Since its creation, the Internet development tremendously: It started from publishing of simple text documents and today most of the software applications are Web-enabled. Various techniques have been invented to deal with several requirements and make this evolution happen. All Internet-techniques presented in this piece of work are in use and still development takes place based on them. The reason is that the latest technology also has its shortcomings and it is important to be aware of them. As the Internet is a rapidly growing environment with applications that have a short life cycle, fast time-to-market is important. To meet this requirement, Web-Engineering (WE) methodologies emerged.

Like the widely accepted Software-Engineering (SE) methodologies WE methodologies provide a number of benefits compared to ad hoc development: WE methodologies guide through the process of software-creation, provide a complete documentation, take into consideration the users’ needs, and ensure quality. Further, by forcing modularity and support re-use, the designed applications are more flexible, robust, and reliable. Through the homogenous structure of engineered Web-applications, complexity decreases and maintenance eases. All these issues of WE methodologies help to reduce the development costs, which certainly is an ultimate goal in software development. In addition to common SE-methodologies, WE methodologies are specially designed to meet the requirements of the Web.

This document will provide an overview of today’s Internet development mechanisms:

Chapter 1 presents the historical evolution of the Web-technologies. It describes the approaches, and gives an overview of certain technologies. Besides, it shows certain techniques, and it will explain the cause why a further evolutionary step took place.
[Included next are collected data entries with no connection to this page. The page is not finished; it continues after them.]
/-! ### The `p`-adic row of a certified cell -/

/-- **The squeeze of a certified cell.** At a good ordinary `p ≥ 5` with newform `f`, Kato's
divisibility for all cyclotomic data (hypothesis) and the two certificates `r ≤ rank_ℤ E(ℚ)` (`hlow`)
and `[T^r] L_p(f, α_p, T) ≠ 0` (`hLp`) force `rank_ℤ E(ℚ) = r` and `ord_{T=0} L_p = r`:
`r ≤ rank ≤ ord L_p ≤ r` (Kato's rank bound `kato_mordellWeilRank_le_order_padicLFunction_of_kato_divisibility`).
[cite: Kato2004Asterisque, Thm. 17.4 (p. 273) and Thm. 18.4 (p. 281)] -/
theorem rank_eq_and_order_eq_of_certificate
    (W : WeierstrassCurve ℚ) [W.IsElliptic] [W.IsGloballyMinimal] (p : ℕ) [Fact p.Prime]
    {N : ℕ} [NeZero N] {f : CuspForm (Gamma0 N) 2}
    (hkato : ∀ (κ : ZpExtension ℚ p) (γ : Field.absoluteGaloisGroup ℚ),
      kato_divisibility W p (κ := κ) (γ := γ) (f := f))
    (hp : p ≠ 2) (hord : IsOrdinaryAt W p) (hf : IsNewformOf W f)
    {r : ℕ} (hlow : r ≤ W.mordellWeilRank)
    (hLp : PowerSeries.coeff r (padicLFunction f (unitRoot W p : ℚ_[p])) ≠ 0) :
    W.mordellWeilRank = r ∧ (padicLFunction f (unitRoot W p : ℚ_[p])).order = r := by
  have hk : (W.mordellWeilRank : ℕ∞) ≤ (padicLFunction f (unitRoot W p : ℚ_[p])).order :=
    kato_mordellWeilRank_le_order_padicLFunction_of_kato_divisibility W p hkato hp hord hf
  have hle : (padicLFunction f (unitRoot W p : ℚ_[p])).order ≤ r := PowerSeries.order_le r hLp
  have hrank : W.mordellWeilRank ≤ r := by exact_mod_cast hk.trans hle
  have hr : W.mordellWeilRank = r := le_antisymm hrank hlow
  refine ⟨hr, le_antisymm hle ?_⟩
  rw [← hr]
  exact hk

/-- **The `p`-adic row of a certified census cell `(E, p)`** (the observatory's Schneider / `p`-adic
BSD census; per-curve certified theorems and census instruments, no claim on BSD in rank ≥ 2).
For `W/ℚ` globally minimal elliptic, `p ≥ 5` good ordinary, `f` the newform of `W`; INPUTS as named
hypotheses: `hPRS` (Perrin-Riou–Schneider, BMS Thm. 1.7), `hkato` (Kato Thm. 17.4 for all cyclotomic
data), `hlow : r ≤ rank_ℤ E(ℚ)` (rank certificate), `hLp : [T^r] L_p(f, α_p, T) ≠ 0` (`p`-adic cell
certificate, two engines). OUTPUT: `rank_ℤ E(ℚ) = r`, `ord_{T=0} L_p = r`, `Ш(E/ℚ)[p^∞]` finite, and
every canonical cyclotomic `p`-adic height datum is non-degenerate (`Reg_p(E) ≠ 0`, Schneider's
conjecture at `(E,p)`; such a datum exists, `exists_isCanonical_holds`). Chain:
`r ≤ rank ≤ ord f_E ≤ ord L_p ≤ r` for a generator `f_E` of `char_Λ X(E/ℚ_∞)`
(`charIdeal_isPrincipal_holds`), then PRS clause 2. [cite: BalakrishnanMullerStein2015, Thm. 1.7]
[cite: Kato2004Asterisque, Thm. 17.4 (p. 273)] [cite: MazurSteinTate2006, Conj. 1.1] -/
theorem padicRow_of_certificate (hPRS : Schneider1985_order_charGenerator)
    (W : WeierstrassCurve ℚ) [W.IsElliptic] [W.IsGloballyMinimal] (p : ℕ) [Fact p.Prime]
    {N : ℕ} [NeZero N] {f : CuspForm (Gamma0 N) 2}
    (hkato : ∀ (κ : ZpExtension ℚ p) (γ : Field.absoluteGaloisGroup ℚ),
      kato_divisibility W p (κ := κ) (γ := γ) (f := f))
    (h5 : 5 ≤ p) (hord : IsOrdinaryAt W p) (hf : IsNewformOf W f)
    {r : ℕ} (hlow : r ≤ W.mordellWeilRank)
    (hLp : PowerSeries.coeff r (padicLFunction f (unitRoot W p : ℚ_[p])) ≠ 0) :
    W.mordellWeilRank = r ∧ (padicLFunction f (unitRoot W p : ℚ_[p])).order = r ∧
      Finite (AddCommGroup.primaryComponent W.sha p) ∧
      ∀ Dh : PAdicHeightData W p, Dh.IsCanonical → SchneiderConjecture Dh := by
  obtain ⟨hr, horder⟩ := rank_eq_and_order_eq_of_certificate W p hkato (by omega) hord hf hlow hLp
  -- the cyclotomic datum, the Iwasawa datum, a generator of `char X`
  obtain ⟨κ, hκ, γ, hγ, hγ'⟩ := exists_isCyclotomic_isTopGenerator_isCyclotomicVariable_holds p
  obtain ⟨D⟩ := W.nonempty_selmerDualData_holds κ γ hγ
  haveI : Module.Finite (IwasawaAlgebra p) D.X := D.module_finite_of_isCyclotomic W κ hκ hγ
  obtain ⟨fE, hfE⟩ : ∃ fE : IwasawaAlgebra p, D.charIdeal = Ideal.span {fE} := by
    have hP : (D.charIdeal).IsPrincipal := charIdeal_isPrincipal_holds p D.X
    exact ⟨hP.generator, (Ideal.span_singleton_generator D.charIdeal).symm⟩
  obtain ⟨hX, hle⟩ := isTorsion_and_order_charGenerator_le_order_padicLFunction_of_kato W p
    (hkato κ γ) (by omega) hord hκ hγ hγ' hf D fE hfE
  -- a canonical height datum exists (`p ≥ 5` good ordinary)
  obtain ⟨Dh₀, hDh₀⟩ := WeierstrassCurve.exists_isCanonical_holds W p h5 hord.1 hord.2
  -- `ord f_E = rank`
  have hfEord : fE.order = W.mordellWeilRank := by
    refine le_antisymm ?_ (hPRS W p h5 hord.1 hord.2 κ γ hκ hγ hγ' D hX fE hfE Dh₀ hDh₀).1
    rw [hr, ← horder]
    exact hle
  have key : ∀ Dh : PAdicHeightData W p, Dh.IsCanonical →
      SchneiderConjecture Dh ∧ Finite (AddCommGroup.primaryComponent W.sha p) := fun Dh hDh ↦
    (hPRS W p h5 hord.1 hord.2 κ γ hκ hγ hγ' D hX fE hfE Dh hDh).2.1.mp hfEord
  exact ⟨hr, horder, (key Dh₀ hDh₀).2, fun Dh hDh ↦ (key Dh hDh).1⟩

/-- **Corollary: the `p^∞`-Selmer corank of a certified cell is `r`** (`corank Sel_{p^∞}(E/ℚ) =
rank + corank Ш[p^∞]`, tree theorem `selmerCorank_eq_mordellWeilRank_add_holds`, and `Ш[p^∞]` is
finite). [cite: BalakrishnanMullerStein2015, Thm. 1.7] [cite: Kato2004Asterisque, Thm. 17.4 (p. 273)] -/
theorem selmerCorank_eq_of_certificate (hPRS : Schneider1985_order_charGenerator)
    (W : WeierstrassCurve ℚ) [W.IsElliptic] [W.IsGloballyMinimal] (p : ℕ) [Fact p.Prime]
    {N : ℕ} [NeZero N] {f : CuspForm (Gamma0 N) 2}
    (hkato : ∀ (κ : ZpExtension ℚ p) (γ : Field.absoluteGaloisGroup ℚ),
      kato_divisibility W p (κ := κ) (γ := γ) (f := f))
    (h5 : 5 ≤ p) (hord : IsOrdinaryAt W p) (hf : IsNewformOf W f)
    {r : ℕ} (hlow : r ≤ W.mordellWeilRank)
    (hLp : PowerSeries.coeff r (padicLFunction f (unitRoot W p : ℚ_[p])) ≠ 0) :
    W.selmerCorank p = r := by
  obtain ⟨hr, -, hfin, -⟩ := padicRow_of_certificate hPRS W p hkato h5 hord hf hlow hLp
  haveI := hfin
  rw [W.selmerCorank_eq_mordellWeilRank_add_holds p, hr, WeierstrassCurve.shaCorank,
    zpCorank_eq_zero_of_finite _ p, add_zero]

/-- **Corollary: the Perrin-Riou–Schneider leading-term identity holds at a certified cell.** With
the inputs of `padicRow_of_certificate`, for the cyclotomic datum, every finitely generated Iwasawa
datum `D`, every generator `f_E` of `char_Λ X` and every canonical height datum `Dh`:
`ord_{T=0} f_E = r` and there is a unit `u ∈ ℤ_pˣ` with
`[T^r] f_E · log_p(γ_cyc)^r · #E(ℚ)_tors² = u · (1 − α_p⁻¹)² · #Ш[p^∞] · Reg_p(E, Dh) · ∏ c_v`
(BMS Thm. 1.7 clause 3; both `Reg_p ≠ 0` and `#Ш[p^∞] < ∞` are now known at this cell).
[cite: BalakrishnanMullerStein2015, Thm. 1.7 and p. 3] [cite: Kato2004Asterisque, Thm. 17.4 (p. 273)] -/
theorem leadingTerm_of_certificate (hPRS : Schneider1985_order_charGenerator)
    (W : WeierstrassCurve ℚ) [W.IsElliptic] [W.IsGloballyMinimal] (p : ℕ) [Fact p.Prime]
    {N : ℕ} [NeZero N] {f : CuspForm (Gamma0 N) 2}
    (hkato : ∀ (κ : ZpExtension ℚ p) (γ : Field.absoluteGaloisGroup ℚ),
      kato_divisibility W p (κ := κ) (γ := γ) (f := f))
    (h5 : 5 ≤ p) (hord : IsOrdinaryAt W p) (hf : IsNewformOf W f)
    {r : ℕ} (hlow : r ≤ W.mordellWeilRank)
    (hLp : PowerSeries.coeff r (padicLFunction f (unitRoot W p : ℚ_[p])) ≠ 0)
    {κ : ZpExtension ℚ p} {γ : Field.absoluteGaloisGroup ℚ} (hκ : κ.IsCyclotomic)
    (hγ : κ.IsTopGenerator γ) (hγ' : IsCyclotomicVariable p γ)
    (D : W.SelmerDualData κ γ) [Module.Finite (IwasawaAlgebra p) D.X]
    (fE : IwasawaAlgebra p) (hfE : D.charIdeal = Ideal.span {fE})
    (Dh : PAdicHeightData W p) (hDh : Dh.IsCanonical) :
    fE.order = r ∧
      ∃ u : ℤ_[p]ˣ,
        ((PowerSeries.coeff r fE : ℤ_[p]) : ℚ_[p]) * padicLog p (cyclotomicGenerator p) ^ r *
            (W.torsionOrder : ℚ_[p]) ^ 2 =
          ((u : ℤ_[p]) : ℚ_[p]) *
            ((1 - (unitRoot W p : ℚ_[p])⁻¹) ^ 2 *
              ((Nat.card (AddCommGroup.primaryComponent W.sha p) : ℚ_[p]) *
                padicRegulator Dh * W.tamagawaProduct)) := by
  obtain ⟨hr, horder, hfin, hS⟩ := padicRow_of_certificate hPRS W p hkato h5 hord hf hlow hLp
  obtain ⟨hX, hle⟩ := isTorsion_and_order_charGenerator_le_order_padicLFunction_of_kato W p
    (hkato κ γ) (by omega) hord hκ hγ hγ' hf D fE hfE
  have h := hPRS W p h5 hord.1 hord.2 κ γ hκ hγ hγ' D hX fE hfE Dh hDh
  have hfEord : fE.order = W.mordellWeilRank := by
    refine le_antisymm ?_ h.1
    rw [hr, ← horder]
    exact hle
  subst hr
  exact ⟨hfEord, h.2.2 (hS Dh hDh) hfin⟩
It goes on with an explanation which technology is the one to prefer when developing a certain Web application. Finally, it gives reason why the latest technology is not necessarily the best one.

Chapter 2, looks closely at Web-Engineering methodologies. First, an overview is given, by comparing the common methodologies by a number of criteria. Afterwards, based on this overview, every methodology is inspected in detail. Finally, the techniques are described, and specific features, as well as advantages are compared to each others. As a summary, a connection to the first chapter is made: Which methodology best suits a certain Web-technology?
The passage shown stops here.